- _Description of the task_
In the listing below, find the line containing "α) (z : Site" and the line containing "rw [hP]; exact". Repeat exactly those two lines and every line between them.

- _Records provided_
=====

import Summits.QuantumFields.BalabanUV.T4Continuum.Support.NE3EnergySmallFieldCurl
import HarnessLib

/-!
# T⁴ programme, node NE3, route Π, file 3b part 1 — THE REVERSE CURL READING
# `‖(d_W X)(p)‖ ≤ ‖(W e^{X})(∂p) − W(∂p)‖ + (24α(e^α − 1)(1 + 4α) + 16α²)`

NE3 formalisation swarm `b2b-balaban-t4-ne3-formalise-*`, LEAF PROVER 04 (gen 7); the owner's design note
`HOME/t4/b2b-balaban-t4-ne3-p1/g25/D-ne3p1-g25-1.md` §3 («needs the REVERSE reading of `norm_hol_vary_sub_hol_le_curl`:
`‖curl_W X p‖ ≤ ‖(We^X)(∂p) − W(∂p)‖ + 24α(e^α−1)` — same linearisation error, to be stated») and §4 row 3b («OFFER → leaf-04-g7»);
INTENT HOME/CLAIMS.log l.22798.  Part 2 = `NE3ProductPathPlaquettes` (the moving plaquette radius of the product path).

CONTENT (all [folklore]; 0 sorry; 0 def):
§0 `one_sub_mul_exp_le_one` (`(1 − x)e^x ≤ 1`, whence `e^x − 1 ≤ xe^x`), `Ad_smul_complex`, `curlAt_lincomb` (the dressed curl of
   `a•A − b•B + E`, complex scalars);
§1 **`norm_curlAt_le_of_vary`** — for unitary `W`, skew `X` with `‖X(b)‖ ≤ α`:
   `‖(d_W X)(p′)‖ ≤ ‖(W e^{X})(∂p′) − W(∂p′)‖ + (24α(e^α − 1)(1 + 4α) + 16α²)` (second-order Taylor of `s ↦ (W e^{sX})(∂p′)` on `[0,1]`: the
   derivative is `(d_{W e^{sX}} X)(p′)·(W e^{sX})(∂p′)` at every `s` (leaf-03's `hasDerivAt_hol_vary_at`), it moves by at most
   `6(e^α − 1)·Σ_{b⊂∂p′}‖X(b)‖ + ‖(d_W X)(p′)‖·(‖(d_W X)(p′)‖ + 6(e^α − 1)·Σ‖X(b)‖)` (NE3-R2∕leaf-03's `norm_curlAt_vary_sub_le`, leaf-03's
   `norm_hol_vary_sub_hol_le_curl`), `Σ_{b⊂∂p′}‖X(b)‖ ≤ 4α`, and `‖(d_W X)·W(∂p′)‖ = ‖d_W X‖` up to `‖W(∂p′)⁻¹‖ ≤ 1`); the polynomial form
   **`norm_curlAt_le_of_vary_poly`** (`… + 48α²` for `α ≤ 1∕32`) and the window form **`norm_curl_le_of_radii`** (`‖(W e^{X})(∂p) − 1‖ ≤ x_A`,
   `‖W(∂p) − 1‖ ≤ x_W` ⟹ `‖(d_W X)(p)‖ ≤ x_A + x_W + 48α²`).  The extra `16α²(1 + 6(e^α−1))` against the design note's `24α(e^α−1)` is the motion
   of the holonomy factor — second order as well.

HONEST FRAMING.  Elementary plaquette calculus on OUR frame (tree objects `hol`∕`fhol`∕`vary`∕`curlAt`∕`curl` BY NAME); nothing about Bałaban's
minimisers; `DecomposedRep`'s sizes, T-E_w♯, NE3 NOT proved; spine PROVED 0∕9; finite T⁴ rung (B)+1 — NOT infinite volume, NOT mass gap, NOT BetaPertH,
NOT Clay.  ABSOLUTE RULE kept (no printed sentence is a hypothesis; context only: [Balaban1985Averaging] (9) p. 18, (44) p. 24).
PLACEMENT: `Summits/QuantumFields/BalabanUV/`.  HONEST DEPENDENCY: continuum YM on T⁴ ⇐ BetaPertH ∧ nine spine estimates (0/9 proved);
BetaPertH ⇐ (D1) ∧ (D4) ∧ CAP+tail; G-an2-4 gates asym, D1 and NE2/3/4.
-/

set_option autoImplicit false

open scoped BigOperators Matrix.Norms.L2Operator
open NormedSpace Finset Set

namespace Summit.QuantumFields.BalabanUV.T4Continuum.NE3CurlReverseReading

open Literature.MathematicalPhysics.QuantumFieldTheory.Balaban1983to89
open B7Prop1Explicit B7Prop2Explicit MatrixLog UnitaryModel
open T4AveragingDeficitWall (IsSkewDir IsUnitaryCfg vary vary_zero Ad curl curlAt fhol)
open AveragingDeficitTransport (mem_U1_of_unitary)
open AveragingDeficitPlaqDeriv (vary_isUnitaryCfg)
open NE3HessBounds (norm_curlAt_le)
open NE3HessContinuity (bondL1At bondL1At_nonneg)
open NE3CurlStability (norm_curlAt_vary_sub_le)
open NE3EnergySmallFieldCurl (hasDerivAt_hol_vary_at norm_hol_vary_sub_hol_le_curl)

noncomputable section

variable {d : ℕ} {n : Type*} [Fintype n] [DecidableEq n]

/-! ## §0 Two scalar facts and the dressed curl of a linear combination -/

omit [Fintype n] [DecidableEq n] in
/-- `(1 − x)·e^x ≤ 1` — i.e. `e^x ≤ 1∕(1 − x)` for `x < 1` and `e^x − 1 ≤ x·e^x` (the tree's `AreaLaw.exp_sub_one_le_mul_exp`, kept out of
the import cone). [folklore] -/
theorem one_sub_mul_exp_le_one (x : ℝ) : (1 - x) * Real.exp x ≤ 1 := by
  calc (1 - x) * Real.exp x ≤ Real.exp (-x) * Real.exp x := by
        gcongr; linarith [Real.add_one_le_exp (-x)]
    _ = 1 := by rw [← Real.exp_add, neg_add_cancel, Real.exp_zero]

/-- `Ad` commutes with complex scalars. [folklore] -/
theorem Ad_smul_complex (u : (Matrix n n ℂ)ˣ) (c : ℂ) (X : Matrix n n ℂ) : Ad u (c • X) = c • Ad u X := by
  simp only [Ad, Matrix.mul_smul, Matrix.smul_mul]

/-- The dressed curl of the linear combination `a•A − b•B + E` (complex scalars). [folklore] -/
theorem curlAt_lincomb (W : Site d → Fin d → (Matrix n n ℂ)ˣ) (a b : ℂ) (A B E F : Site d → Fin d → Matrix n n ℂ)
    (h : ∀ (x : Site d) (μ : Fin d), F x μ = a • A x μ - b • B x μ + E x μ) (z : Site d) (μ ν : Fin d) :
    curlAt W F z μ ν = a • curlAt W A z μ ν - b • curlAt W B z μ ν + curlAt W E z μ ν := by
  simp only [curlAt, h, Ad, Matrix.mul_add, Matrix.add_mul, Matrix.mul_sub, Matrix.sub_mul, Matrix.mul_smul, Matrix.smul_mul,
    smul_add, smul_sub]
  abel

/-! ## §1 The reverse curl reading -/

/-- **THE REVERSE CURL READING.**  For a unitary background `W` and a skew direction `X` with `‖X(b)‖ ≤ α`: the dressed curl at `p′ = (z; μ, ν)` is
read off the displacement of the plaquette variable along `W e^{X}` up to second order,
`‖(d_W X)(p′)‖ ≤ ‖(W e^{X})(∂p′) − W(∂p′)‖ + (24α(e^α − 1)(1 + 4α) + 16α²)`
(Taylor on `[0,1]` for `s ↦ (W e^{sX})(∂p′)`: its derivative is `(d_{W e^{sX}} X)(p′)·(W e^{sX})(∂p′)` at every `s`, and the derivative moves by at most
`6(e^α − 1)·Σ_{b⊂∂p′}‖X(b)‖ + ‖(d_W X)(p′)‖·(‖(d_W X)(p′)‖ + 6(e^α − 1)·Σ‖X(b)‖)`, `Σ_{b⊂∂p′}‖X(b)‖ ≤ 4α`). [folklore] -/
theorem norm_curlAt_le_of_vary [Nonempty n] {W : Site d → Fin d → (Matrix n n ℂ)ˣ} (hW : IsUnitaryCfg W)
    {X : Site d → Fin d → Matrix n n ℂ} (hX : IsSkewDir X) {α : ℝ} (hXα : ∀ x κ, ‖X x κ‖ ≤ α) (z : Site d) (μ ν : Fin d) :
    ‖curlAt W X z μ ν‖
      ≤ ‖((hol (vary W X 1) z (plaqWord μ ν) : (Matrix n n ℂ)ˣ) : Matrix n n ℂ) - ((hol W z (plaqWord μ ν) : (Matrix n n ℂ)ˣ) : Matrix n n ℂ)‖
        + (24 * α * (Real.exp α - 1) * (1 + 4 * α) + 16 * α ^ 2) := by
  set P : ℝ → Matrix n n ℂ := fun s => ((hol (vary W X s) z (plaqWord μ ν) : (Matrix n n ℂ)ˣ) : Matrix n n ℂ) with hP
  set c : Matrix n n ℂ := curlAt W X z μ ν with hc
  set P0 : Matrix n n ℂ := ((hol W z (plaqWord μ ν) : (Matrix n n ℂ)ˣ) : Matrix n n ℂ) with hP0
  set B : ℝ := bondL1At X z μ ν with hB
  have hα0 : 0 ≤ α := (norm_nonneg _).trans (hXα z μ)
  have hB0 : 0 ≤ B := bondL1At_nonneg _ _ _ _
  have hB4 : B ≤ 4 * α := by
    rw [hB]; unfold bondL1At
    linarith [hXα z μ, hXα (z + e μ) ν, hXα (z + e ν) μ, hXα z ν]
  have hcB : ‖c‖ ≤ B := by
    rw [hc, hB]; unfold bondL1At
    exact norm_curlAt_le hW X z μ ν
  have hexp0 : 0 ≤ Real.exp α - 1 := by linarith [Real.add_one_le_exp α]
  -- the corrected path `g s = P s − s • (c * P0)` and its derivative
  set D : ℝ := 6 * (Real.exp α - 1) * B + ‖c‖ * (‖c‖ + 6 * (Real.exp α - 1) * B) with hD
  have hderiv : ∀ s ∈ Icc (0 : ℝ) 1, HasDerivWithinAt (fun r : ℝ => P r - r • (c * P0))
      (curlAt (vary W X s) X z μ ν * P s - c * P0) (Icc (0 : ℝ) 1) s := by
    intro s _
    have h1 : HasDerivAt P (curlAt (vary W X s) X z μ ν * P s) s := by
      rw [hP]; exact hasDerivAt_hol_vary_at W X z μ ν s
    have h2 : HasDerivAt (fun r : ℝ => r • (c * P0)) ((1 : ℝ) • (c * P0)) s := (hasDerivAt_id s).smul_const _
    rw [one_smul] at h2
    exact (h1.sub h2).hasDerivWithinAt
  have hbound : ∀ s ∈ Ico (0 : ℝ) 1, ‖curlAt (vary W X s) X z μ ν * P s - c * P0‖ ≤ D := by
    intro s hs
    have hs0 : 0 ≤ s := hs.1
    have hs1 : s ≤ 1 := hs.2.le
    -- unitarity of the moving holonomy
    have hU : ∀ y κ, vary W X s y κ ∈ U1 (Matrix n n ℂ) := fun y κ => mem_U1_of_unitary (vary_isUnitaryCfg hW hX s y κ)
    have hPs : ‖P s‖ ≤ 1 := (mem_U1.mp (hol_mem hU z (plaqWord μ ν))).1
    -- the moving curl against the fixed one
    have hcurl := norm_curlAt_vary_sub_le hW hX hXα s X z μ ν
    rw [abs_of_nonneg hs0] at hcurl
    have hexp : Real.exp (s * α) - 1 ≤ Real.exp α - 1 := by
      have := Real.exp_le_exp.mpr (show s * α ≤ α by nlinarith)
      linarith
    have hcurl' : ‖curlAt (vary W X s) X z μ ν - c‖ ≤ 6 * (Real.exp α - 1) * B := by
      refine hcurl.trans ?_
      have := mul_le_mul_of_nonneg_right (mul_le_mul_of_nonneg_left hexp (by norm_num : (0:ℝ) ≤ 6)) hB0
      linarith
    -- the moving holonomy against the fixed one
    have hhol := norm_hol_vary_sub_hol_le_curl hW hX hXα hs0 z μ ν
    have hhol' : ‖P s - P0‖ ≤ ‖c‖ + 6 * (Real.exp α - 1) * B := by
      have h6 : 0 ≤ ‖c‖ + 6 * (Real.exp (s * α) - 1) * B := by
        have : 0 ≤ Real.exp (s * α) - 1 := by linarith [Real.add_one_le_exp (s * α), mul_nonneg hs0 hα0]
        positivity
      calc ‖P s - P0‖ ≤ s * (‖c‖ + 6 * (Real.exp (s * α) - 1) * B) := hhol
        _ ≤ 1 * (‖c‖ + 6 * (Real.exp (s * α) - 1) * B) := mul_le_mul_of_nonneg_right hs1 h6
        _ ≤ ‖c‖ + 6 * (Real.exp α - 1) * B := by
            rw [one_mul]
            have := mul_le_mul_of_nonneg_right (mul_le_mul_of_nonneg_left hexp (by norm_num : (0:ℝ) ≤ 6)) hB0
            linarith
    have e1 : curlAt (vary W X s) X z μ ν * P s - c * P0 = (curlAt (vary W X s) X z μ ν - c) * P s + c * (P s - P0) := by
      noncomm_ring
    rw [e1]
    calc ‖(curlAt (vary W X s) X z μ ν - c) * P s + c * (P s - P0)‖
        ≤ ‖curlAt (vary W X s) X z μ ν - c‖ * ‖P s‖ + ‖c‖ * ‖P s - P0‖ :=
          (norm_add_le _ _).trans (add_le_add (norm_mul_le _ _) (norm_mul_le _ _))
      _ ≤ 6 * (Real.exp α - 1) * B * 1 + ‖c‖ * (‖c‖ + 6 * (Real.exp α - 1) * B) :=
          add_le_add (mul_le_mul hcurl' hPs (norm_nonneg _) (by positivity)) (mul_le_mul_of_nonneg_left hhol' (norm_nonneg _))
      _ = D := by rw [hD, mul_one]
  have hmv := norm_image_sub_le_of_norm_deriv_le_segment' hderiv hbound 1 (right_mem_Icc.mpr zero_le_one)
  -- `g 1 − g 0 = (P 1 − P 0) − c * P0`
  have e0 : P 0 = P0 := by rw [hP, hP0]; simp only [vary_zero]
  have hmv' : ‖(P 1 - (1:ℝ) • (c * P0)) - (P 0 - (0:ℝ) • (c * P0))‖ ≤ D * (1 - 0) := hmv
  rw [one_smul, zero_smul, sub_zero, sub_zero, mul_one, e0] at hmv'
  have hmv'' : ‖P 1 - P0 - c * P0‖ ≤ D := by
    have e4 : P 1 - P0 - c * P0 = P 1 - c * P0 - P0 := by abel
    rw [e4]; exact hmv'
  -- `‖c‖ ≤ ‖c * P0‖` since `P0` is a unitary (`‖P0⁻¹‖ ≤ 1`)
  have hU0 : ∀ y κ, W y κ ∈ U1 (Matrix n n ℂ) := fun y κ => mem_U1_of_unitary (hW y κ)
  have hP0inv : ‖(((hol W z (plaqWord μ ν))⁻¹ : (Matrix n n ℂ)ˣ) : Matrix n n ℂ)‖ ≤ 1 := (mem_U1.mp (hol_mem hU0 z (plaqWord μ ν))).2
  have hcP : ‖c‖ ≤ ‖c * P0‖ := by
    have e2 : c = (c * P0) * (((hol W z (plaqWord μ ν))⁻¹ : (Matrix n n ℂ)ˣ) : Matrix n n ℂ) := by
      rw [hP0, mul_assoc, Units.mul_inv, mul_one]
    calc ‖c‖ = ‖(c * P0) * (((hol W z (plaqWord μ ν))⁻¹ : (Matrix n n ℂ)ˣ) : Matrix n n ℂ)‖ := by rw [← e2]
      _ ≤ ‖c * P0‖ * ‖(((hol W z (plaqWord μ ν))⁻¹ : (Matrix n n ℂ)ˣ) : Matrix n n ℂ)‖ := norm_mul_le _ _
      _ ≤ ‖c * P0‖ * 1 := mul_le_mul_of_nonneg_left hP0inv (norm_nonneg _)
      _ = ‖c * P0‖ := mul_one _
  have hcP' : ‖c * P0‖ ≤ ‖P 1 - P0‖ + D := by
    have e3 : c * P0 = (P 1 - P0) - (P 1 - P0 - c * P0) := by abel
    calc ‖c * P0‖ = ‖(P 1 - P0) - (P 1 - P0 - c * P0)‖ := by rw [← e3]
      _ ≤ ‖P 1 - P0‖ + ‖P 1 - P0 - c * P0‖ := norm_sub_le _ _
      _ ≤ ‖P 1 - P0‖ + D := by linarith
  -- the size of `D`
  have hD' : D ≤ 24 * α * (Real.exp α - 1) * (1 + 4 * α) + 16 * α ^ 2 := by
    rw [hD]
    have hc4 : ‖c‖ ≤ 4 * α := hcB.trans hB4
    have hc0 : 0 ≤ ‖c‖ := norm_nonneg _
    have h1 : 6 * (Real.exp α - 1) * B ≤ 24 * α * (Real.exp α - 1) := by nlinarith
    have h2 : ‖c‖ * (‖c‖ + 6 * (Real.exp α - 1) * B) ≤ 4 * α * (4 * α + 24 * α * (Real.exp α - 1)) :=
      mul_le_mul hc4 (by linarith) (by positivity) (by positivity)
    nlinarith
  linarith

/-- **POLYNOMIAL FORM** for `α ≤ 1∕32`: `‖(d_W X)(p′)‖ ≤ ‖(W e^{X})(∂p′) − W(∂p′)‖ + 48α²` (`e^α ≤ 32∕31`, `e^α − 1 ≤ αe^α`). [folklore] -/
theorem norm_curlAt_le_of_vary_poly [Nonempty n] {W : Site d → Fin d → (Matrix n n ℂ)ˣ} (hW : IsUnitaryCfg W)
    {X : Site d → Fin d → Matrix n n ℂ} (hX : IsSkewDir X) {α : ℝ} (hXα : ∀ x κ, ‖X x κ‖ ≤ α) (hα : α ≤ 1 / 32) (z : Site d)
    (μ ν : Fin d) :
    ‖curlAt W X z μ ν‖
      ≤ ‖((hol (vary W X 1) z (plaqWord μ ν) : (Matrix n n ℂ)ˣ) : Matrix n n ℂ) - ((hol W z (plaqWord μ ν) : (Matrix n n ℂ)ˣ) : Matrix n n ℂ)‖
        + 48 * α ^ 2 := by
  have h := norm_curlAt_le_of_vary hW hX hXα z μ ν
  have hα0 : 0 ≤ α := (norm_nonneg _).trans (hXα z μ)
  have he2 : (1 - α) * Real.exp α ≤ 1 := one_sub_mul_exp_le_one α
  have he1 : Real.exp α - 1 ≤ α * Real.exp α := by nlinarith
  have he3 : Real.exp α ≤ 32 / 31 := by nlinarith [Real.exp_pos α]
  have htail : 24 * α * (Real.exp α - 1) * (1 + 4 * α) + 16 * α ^ 2 ≤ 48 * α ^ 2 := by
    have h1 : 24 * α * (Real.exp α - 1) * (1 + 4 * α) ≤ 24 * α * (α * Real.exp α) * (1 + 4 * α) := by
      have : 0 ≤ 24 * α := by positivity
      have : 0 ≤ 1 + 4 * α := by positivity
      gcongr
    have h2 : 24 * α * (α * Real.exp α) * (1 + 4 * α) ≤ 32 * α ^ 2 := by
      have h3 : Real.exp α * (1 + 4 * α) ≤ 4 / 3 := by nlinarith [Real.exp_pos α]
      nlinarith [sq_nonneg α, Real.exp_pos α]
    linarith
  linarith

/-- **WINDOW FORM OF THE REVERSE READING**: radii `‖(W e^{X})(∂p) − 1‖ ≤ x_A` and `‖W(∂p) − 1‖ ≤ x_W` at a plaquette give
`‖(d_W X)(p)‖ ≤ x_A + x_W + 48α²` there (`α ≤ 1∕32`). [folklore] -/
theorem norm_curl_le_of_radii [Nonempty n] {W : Site d → Fin d → (Matrix n n ℂ)ˣ} (hW : IsUnitaryCfg W)
    {X : Site d → Fin d → Matrix n n ℂ} (hX : IsSkewDir X) {α : ℝ} (hXα : ∀ x κ, ‖X x κ‖ ≤ α) (hα : α ≤ 1 / 32)
    {xA xW : ℝ} (p : T4AveragingDeficitWall.Plaq d) (hA : ‖((fhol (vary W X 1) p : (Matrix n n ℂ)ˣ) : Matrix n n ℂ) - 1‖ ≤ xA)
    (hWp : ‖((fhol W p : (Matrix n n ℂ)ˣ) : Matrix n n ℂ) - 1‖ ≤ xW) : ‖curl W X p‖ ≤ xA + xW + 48 * α ^ 2 := by
  have h := norm_curlAt_le_of_vary_poly hW hX hXα hα p.1 p.2.1.1 p.2.1.2
  set P1 := ((hol (vary W X 1) p.1 (plaqWord p.2.1.1 p.2.1.2) : (Matrix n n ℂ)ˣ) : Matrix n n ℂ)
  set P0 := ((hol W p.1 (plaqWord p.2.1.1 p.2.1.2) : (Matrix n n ℂ)ˣ) : Matrix n n ℂ)
  have hA' : ‖P1 - 1‖ ≤ xA := hA
  have hW' : ‖P0 - 1‖ ≤ xW := hWp
  have hd : ‖P1 - P0‖ ≤ xA + xW := by
    calc ‖P1 - P0‖ = ‖(P1 - 1) - (P0 - 1)‖ := by congr 1; abel
      _ ≤ ‖P1 - 1‖ + ‖P0 - 1‖ := norm_sub_le _ _
      _ ≤ xA + xW := add_le_add hA' hW'
  show ‖curlAt W X p.1 p.2.1.1 p.2.1.2‖ ≤ xA + xW + 48 * α ^ 2
  linarith

end

end Summit.QuantumFields.BalabanUV.T4Continuum.NE3CurlReverseReading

=====

- _Answer space_
    {X : Site d → Fin d → Matrix n n ℂ} (hX : IsSkewDir X) {α : ℝ} (hXα : ∀ x κ, ‖X x κ‖ ≤ α) (z : Site d) (μ ν : Fin d) :
    ‖curlAt W X z μ ν‖
      ≤ ‖((hol (vary W X 1) z (plaqWord μ ν) : (Matrix n n ℂ)ˣ) : Matrix n n ℂ) - ((hol W z (plaqWord μ ν) : (Matrix n n ℂ)ˣ) : Matrix n n ℂ)‖
        + (24 * α * (Real.exp α - 1) * (1 + 4 * α) + 16 * α ^ 2) := by
  set P : ℝ → Matrix n n ℂ := fun s => ((hol (vary W X s) z (plaqWord μ ν) : (Matrix n n ℂ)ˣ) : Matrix n n ℂ) with hP
  set c : Matrix n n ℂ := curlAt W X z μ ν with hc
  set P0 : Matrix n n ℂ := ((hol W z (plaqWord μ ν) : (Matrix n n ℂ)ˣ) : Matrix n n ℂ) with hP0
  set B : ℝ := bondL1At X z μ ν with hB
  have hα0 : 0 ≤ α := (norm_nonneg _).trans (hXα z μ)
  have hB0 : 0 ≤ B := bondL1At_nonneg _ _ _ _
  have hB4 : B ≤ 4 * α := by
    rw [hB]; unfold bondL1At
    linarith [hXα z μ, hXα (z + e μ) ν, hXα (z + e ν) μ, hXα z ν]
  have hcB : ‖c‖ ≤ B := by
    rw [hc, hB]; unfold bondL1At
    exact norm_curlAt_le hW X z μ ν
  have hexp0 : 0 ≤ Real.exp α - 1 := by linarith [Real.add_one_le_exp α]
  -- the corrected path `g s = P s − s • (c * P0)` and its derivative
  set D : ℝ := 6 * (Real.exp α - 1) * B + ‖c‖ * (‖c‖ + 6 * (Real.exp α - 1) * B) with hD
  have hderiv : ∀ s ∈ Icc (0 : ℝ) 1, HasDerivWithinAt (fun r : ℝ => P r - r • (c * P0))
      (curlAt (vary W X s) X z μ ν * P s - c * P0) (Icc (0 : ℝ) 1) s := by
    intro s _
    have h1 : HasDerivAt P (curlAt (vary W X s) X z μ ν * P s) s := by
      rw [hP]; exact hasDerivAt_hol_vary_at W X z μ ν s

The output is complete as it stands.